# Show that $-1$ is a root of the equation.

Show that $-1$ is a root of the equation $$(a+b-2c)x^2+(2a-b-c)x+(c+a-2b)=0$$ Find the other root.

My Attempt:

Since replacing $x=-1$ satisfies the given equation, it is the root. But how to find the other root.

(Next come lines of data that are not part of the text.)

import Summits.AtomisticToContinuum.Crystallization.Theorems.ExcessDecayLiouvilleDyadicFarMass

/-!
# Route `ExcessDecayLiouville`: masses from pointwise envelopes (nonlinear half, XVII)

Harmonic-replacement architecture for item `ExcessDecay` (stmt-AtomisticToContinuum-9334), nonlinear half.
The excess-decay induction carries POINTWISE envelopes of the fields; the linear and nonlinear estimates
consume MASSES.  The conversions:
* `mass_le_of_pointwise` : `𝐌[f, c₀, X] ≤ 32 X³ S²` if `‖f x‖ ≤ S` at the sites of `B_X(c₀)` (`X ≥ 1`);
* `farMass_le_of_masses` : from dyadic mass bounds `𝐌[f, 2^{n+1}Y] ≤ P (2^{n+1}Y)⁶` up to the radius `R_far`
  and `𝐌[f, ·] ≤ M_tot` beyond, `𝐉[f, c₀, Y] ≤ 128 P / Y² + 256 M_tot / (R_far⁷ Y)` (via `farMass_le_dyadic`).
All `[folklore]`; helper lemmas, nothing here closes an item.
-/

noncomputable section

namespace Summit.AtomisticToContinuum.Crystallization.Theorems.ExcessDecayLiouville

open scoped BigOperators Topology Classical
open Literature.MathematicalPhysics.StatisticalMechanics
open Summit.AtomisticToContinuum.Crystallization.Theorems.PhononStabilityNegative

set_option quotPrecheck false in
-- Local notation: ball indicator.
local notation "𝟙ᵇ[" x ", " c ", " R "]" => (if dist (x : EuclideanSpace ℝ (Fin 3)) c ≤ R then (1 : ℝ) else 0)

section

variable {t : Fin 2 → (EuclideanSpace ℝ (Fin 3))} {A : (EuclideanSpace ℝ (Fin 3)) →L[ℝ] (EuclideanSpace ℝ (Fin 3))}
  {c₀ : EuclideanSpace ℝ (Fin 3)}

set_option quotPrecheck false in
-- local mass on the ball of radius `X` about `c₀`
local notation "𝐌[" f ", " X "]" =>
  tsum (fun p : Sites₀ t A => ‖f (p : EuclideanSpace ℝ (Fin 3))‖ ^ 2 * 𝟙ᵇ[p, c₀, X])
set_option quotPrecheck false in
-- weighted far mass with floor `Y` about `c₀`
local notation "𝐉[" f ", " Y "]" =>
  tsum (fun q : Sites₀ t A => ‖f (q : EuclideanSpace ℝ (Fin 3))‖ ^ 2 * (max (dist (q : EuclideanSpace ℝ (Fin 3)) c₀) Y)⁻¹ ^ 8)

/-- **Mass from a pointwise envelope**: `𝐌[f, X] ≤ 32 X³ S²` if `‖f x‖ ≤ S` at the sites of `B_X(c₀)`, `X ≥ 1`.
[folklore] -/
theorem mass_le_of_pointwise (hA : Adm₀ A) (hI : Inner₀ t A) (f : (EuclideanSpace ℝ (Fin 3)) → (EuclideanSpace ℝ (Fin 3)))
    {X S : ℝ} (hX : 1 ≤ X) (hf : ∀ x ∈ Sites₀ t A, dist x c₀ ≤ X → ‖f x‖ ≤ S) :
    𝐌[f, X] ≤ 32 * X ^ 3 * S ^ 2 := by
  rw [tsum_indicator_eq_sum hA hI (fun x => ‖f x‖ ^ 2) c₀ X]
  have hmem : ∀ x ∈ (finite_sites_dist_le hA hI c₀ X).toFinset, x ∈ Sites₀ t A ∧ dist x c₀ ≤ X := fun x hx => by
    have h := (Set.Finite.mem_toFinset (finite_sites_dist_le hA hI c₀ X)).1 hx
    exact h
  calc ∑ x ∈ (finite_sites_dist_le hA hI c₀ X).toFinset, ‖f x‖ ^ 2
      ≤ ∑ x ∈ (finite_sites_dist_le hA hI c₀ X).toFinset, S ^ 2 :=
        Finset.sum_le_sum fun x hx => pow_le_pow_left₀ (norm_nonneg _) (hf x (hmem x hx).1 (hmem x hx).2) 2
    _ = (finite_sites_dist_le hA hI c₀ X).toFinset.card * S ^ 2 := by rw [Finset.sum_const, nsmul_eq_mul]
    _ ≤ 32 * X ^ 3 * S ^ 2 := mul_le_mul_of_nonneg_right (card_ball_sites_le hA hI c₀ hX _ hmem) (sq_nonneg _)

/-- **Weighted far mass from dyadic masses** (see the module docstring). [folklore] -/
theorem farMass_le_of_masses (f : (EuclideanSpace ℝ (Fin 3)) → (EuclideanSpace ℝ (Fin 3)))
    (hf : (Function.support f).Finite) {Y Rfar P Mtot : ℝ} (hY : 0 < Y) (hR : 0 < Rfar) (hP : 0 ≤ P) (hM : 0 ≤ Mtot)
    (K : ℕ) (hK : ∀ x, f x ≠ 0 → dist x c₀ ≤ 2 ^ (K + 1) * Y)
    (hnear : ∀ n : ℕ, 2 ^ (n + 1) * Y ≤ Rfar → 𝐌[f, 2 ^ (n + 1) * Y] ≤ P * (2 ^ (n + 1) * Y) ^ 6)
    (hfar : ∀ n : ℕ, 𝐌[f, 2 ^ (n + 1) * Y] ≤ Mtot) :
    𝐉[f, Y] ≤ 128 * P / Y ^ 2 + 256 * Mtot / (Rfar ^ 7 * Y) := by
  -- dyadic decomposition
  have hg0 : ∀ x, 0 ≤ (fun x => ‖f x‖ ^ 2) x := fun x => by positivity
  have hgfin : (Function.support (fun x => ‖f x‖ ^ 2)).Finite := by
    refine hf.subset fun x hx => ?_
    simp only [Function.mem_support, ne_eq] at hx ⊢
    intro h0; apply hx; rw [h0, norm_zero]; ring
  have hK' : ∀ x, (fun x => ‖f x‖ ^ 2) x ≠ 0 → dist x c₀ ≤ 2 ^ (K + 1) * Y := by
    intro x hx; apply hK x; intro h0; apply hx; simp only []; rw [h0, norm_zero]; ring
  have hdy := farMass_le_dyadic (t := t) (A := A) (fun x => ‖f x‖ ^ 2) hg0 hgfin c₀ hY K hK'
  refine hdy.trans ?_
  -- each dyadic term
  have hterm : ∀ n : ℕ, ((2 : ℝ) ^ n * Y)⁻¹ ^ 8 * 𝐌[f, 2 ^ (n + 1) * Y] ≤
      64 * P / Y ^ 2 * ((2 : ℝ) ^ n)⁻¹ + 128 * Mtot / (Rfar ^ 7 * Y) * ((2 : ℝ) ^ n)⁻¹ := by
    intro n
    have h2n : 0 < (2 : ℝ) ^ n := by positivity
    have hi2 : ((2 : ℝ) ^ n)⁻¹ ≤ 1 := inv_le_one_of_one_le₀ (one_le_pow₀ (by norm_num))
    have hw0 : 0 ≤ ((2 : ℝ) ^ n * Y)⁻¹ ^ 8 := by positivity
    have hMn : 0 ≤ 𝐌[f, 2 ^ (n + 1) * Y] := tsum_nonneg fun p => by positivity
    have ht1 : 0 ≤ 64 * P / Y ^ 2 * ((2 : ℝ) ^ n)⁻¹ := by positivity
    have ht2 : 0 ≤ 128 * Mtot / (Rfar ^ 7 * Y) * ((2 : ℝ) ^ n)⁻¹ := by positivity
    by_cases hn : 2 ^ (n + 1) * Y ≤ Rfar
    · -- near: (2ⁿY)⁻⁸ P (2^{n+1}Y)⁶ = 64 P / Y² / 4ⁿ ≤ 64 P / Y² / 2ⁿ
      have h1 : ((2 : ℝ) ^ n * Y)⁻¹ ^ 8 * (P * (2 ^ (n + 1) * Y) ^ 6) = 64 * P / Y ^ 2 * (((2 : ℝ) ^ n)⁻¹ * ((2 : ℝ) ^ n)⁻¹) := by
        field_simp
        ring
      have h2 : ((2 : ℝ) ^ n)⁻¹ * ((2 : ℝ) ^ n)⁻¹ ≤ ((2 : ℝ) ^ n)⁻¹ := mul_le_of_le_one_right (by positivity) hi2
      calc _ ≤ ((2 : ℝ) ^ n * Y)⁻¹ ^ 8 * (P * (2 ^ (n + 1) * Y) ^ 6) := mul_le_mul_of_nonneg_left (hnear n hn) hw0
        _ = 64 * P / Y ^ 2 * (((2 : ℝ) ^ n)⁻¹ * ((2 : ℝ) ^ n)⁻¹) := h1
        _ ≤ 64 * P / Y ^ 2 * ((2 : ℝ) ^ n)⁻¹ := mul_le_mul_of_nonneg_left h2 (by positivity)
        _ ≤ _ := le_add_of_nonneg_right ht2
    · -- far: (2ⁿY)⁻⁸ ≤ (2ⁿY)⁻⁸ (2^{n+1}Y/R)⁷ = 128 / (R⁷ Y 2ⁿ)
      have hn' : Rfar < 2 ^ (n + 1) * Y := lt_of_not_ge hn
      have hratio : 1 ≤ 2 ^ (n + 1) * Y / Rfar := by rw [le_div_iff₀ hR, one_mul]; exact hn'.le
      have h1 : ((2 : ℝ) ^ n * Y)⁻¹ ^ 8 ≤ ((2 : ℝ) ^ n * Y)⁻¹ ^ 8 * (2 ^ (n + 1) * Y / Rfar) ^ 7 :=
        le_mul_of_one_le_right hw0 (one_le_pow₀ hratio)
      have h2 : ((2 : ℝ) ^ n * Y)⁻¹ ^ 8 * (2 ^ (n + 1) * Y / Rfar) ^ 7 = 128 / (Rfar ^ 7 * Y) * ((2 : ℝ) ^ n)⁻¹ := by
        field_simp
        ring
      calc _ ≤ ((2 : ℝ) ^ n * Y)⁻¹ ^ 8 * Mtot := mul_le_mul_of_nonneg_left (hfar n) hw0
        _ ≤ ((2 : ℝ) ^ n * Y)⁻¹ ^ 8 * (2 ^ (n + 1) * Y / Rfar) ^ 7 * Mtot := mul_le_mul_of_nonneg_right h1 hM
        _ = 128 * Mtot / (Rfar ^ 7 * Y) * ((2 : ℝ) ^ n)⁻¹ := by rw [h2]; ring
        _ ≤ _ := le_add_of_nonneg_left ht1
  have hgeom : ∑ n ∈ Finset.range (K + 1), ((2 : ℝ) ^ n)⁻¹ ≤ 2 := by
    have : ∑ n ∈ Finset.range (K + 1), ((2 : ℝ) ^ n)⁻¹ = ∑ n ∈ Finset.range (K + 1), (1 / 2 : ℝ) ^ n :=
      Finset.sum_congr rfl fun n _ => by rw [one_div, inv_pow]
    rw [this]; exact sum_geometric_two_le _
  calc ∑ n ∈ Finset.range (K + 1), ((2 : ℝ) ^ n * Y)⁻¹ ^ 8 * 𝐌[f, 2 ^ (n + 1) * Y]
      ≤ ∑ n ∈ Finset.range (K + 1), (64 * P / Y ^ 2 * ((2 : ℝ) ^ n)⁻¹ + 128 * Mtot / (Rfar ^ 7 * Y) * ((2 : ℝ) ^ n)⁻¹) :=
        Finset.sum_le_sum fun n _ => hterm n
    _ = (64 * P / Y ^ 2 + 128 * Mtot / (Rfar ^ 7 * Y)) * ∑ n ∈ Finset.range (K + 1), ((2 : ℝ) ^ n)⁻¹ := by
        rw [Finset.mul_sum]; refine Finset.sum_congr rfl fun n _ => by ring
    _ ≤ (64 * P / Y ^ 2 + 128 * Mtot / (Rfar ^ 7 * Y)) * 2 := mul_le_mul_of_nonneg_left hgeom (by positivity)
    _ = 128 * P / Y ^ 2 + 256 * Mtot / (Rfar ^ 7 * Y) := by ring

end

end Summit.AtomisticToContinuum.Crystallization.Theorems.ExcessDecayLiouville

end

• Hint: product of the roots is... – dxiv Aug 17 '17 at 23:24
• Vieta's relations. – Bernard Aug 17 '17 at 23:25
• ... and the sum of the roots is ... – Henry Aug 17 '17 at 23:25
• Given a quadratic equation $px^2+qx+r=0$, the sum of the roots is $-q/p$ and the product is $r/p$. – Oscar Lanzi Aug 17 '17 at 23:25
• @dxiv, Sum of the roots is $\dfrac {b+c-2a}{a+b-2c}$. – pi-π Aug 17 '17 at 23:26

A few people in the comments are citing Vieta's rlations, and that's a good strategy. There's also this: If $-1$ is a root, then $(x+1)$ is a factor. Use polynomial long division to divide the given polynomial by $(x+1)$, set the linear quotient equal to zero, and solve.
Suppose you have something like $8x^2 + 17x+9,$ and you plug in a number, such as $-1,$ and you find that $8(-1)^2 + 17(-1) + 9 =0.$ If you plug a number into a polynomial and get $0$, that means $x$ minus that number is a factor, so in this case you have $x+1$ is a factor: $$8x^2 + 17x+9 = (x+1)(\cdots\cdots\cdots).$$ If all else fails, you can find the other factor by long division: In this case, divide $8x^2+17x+9$ by $x+1,$ getting $8x+9.$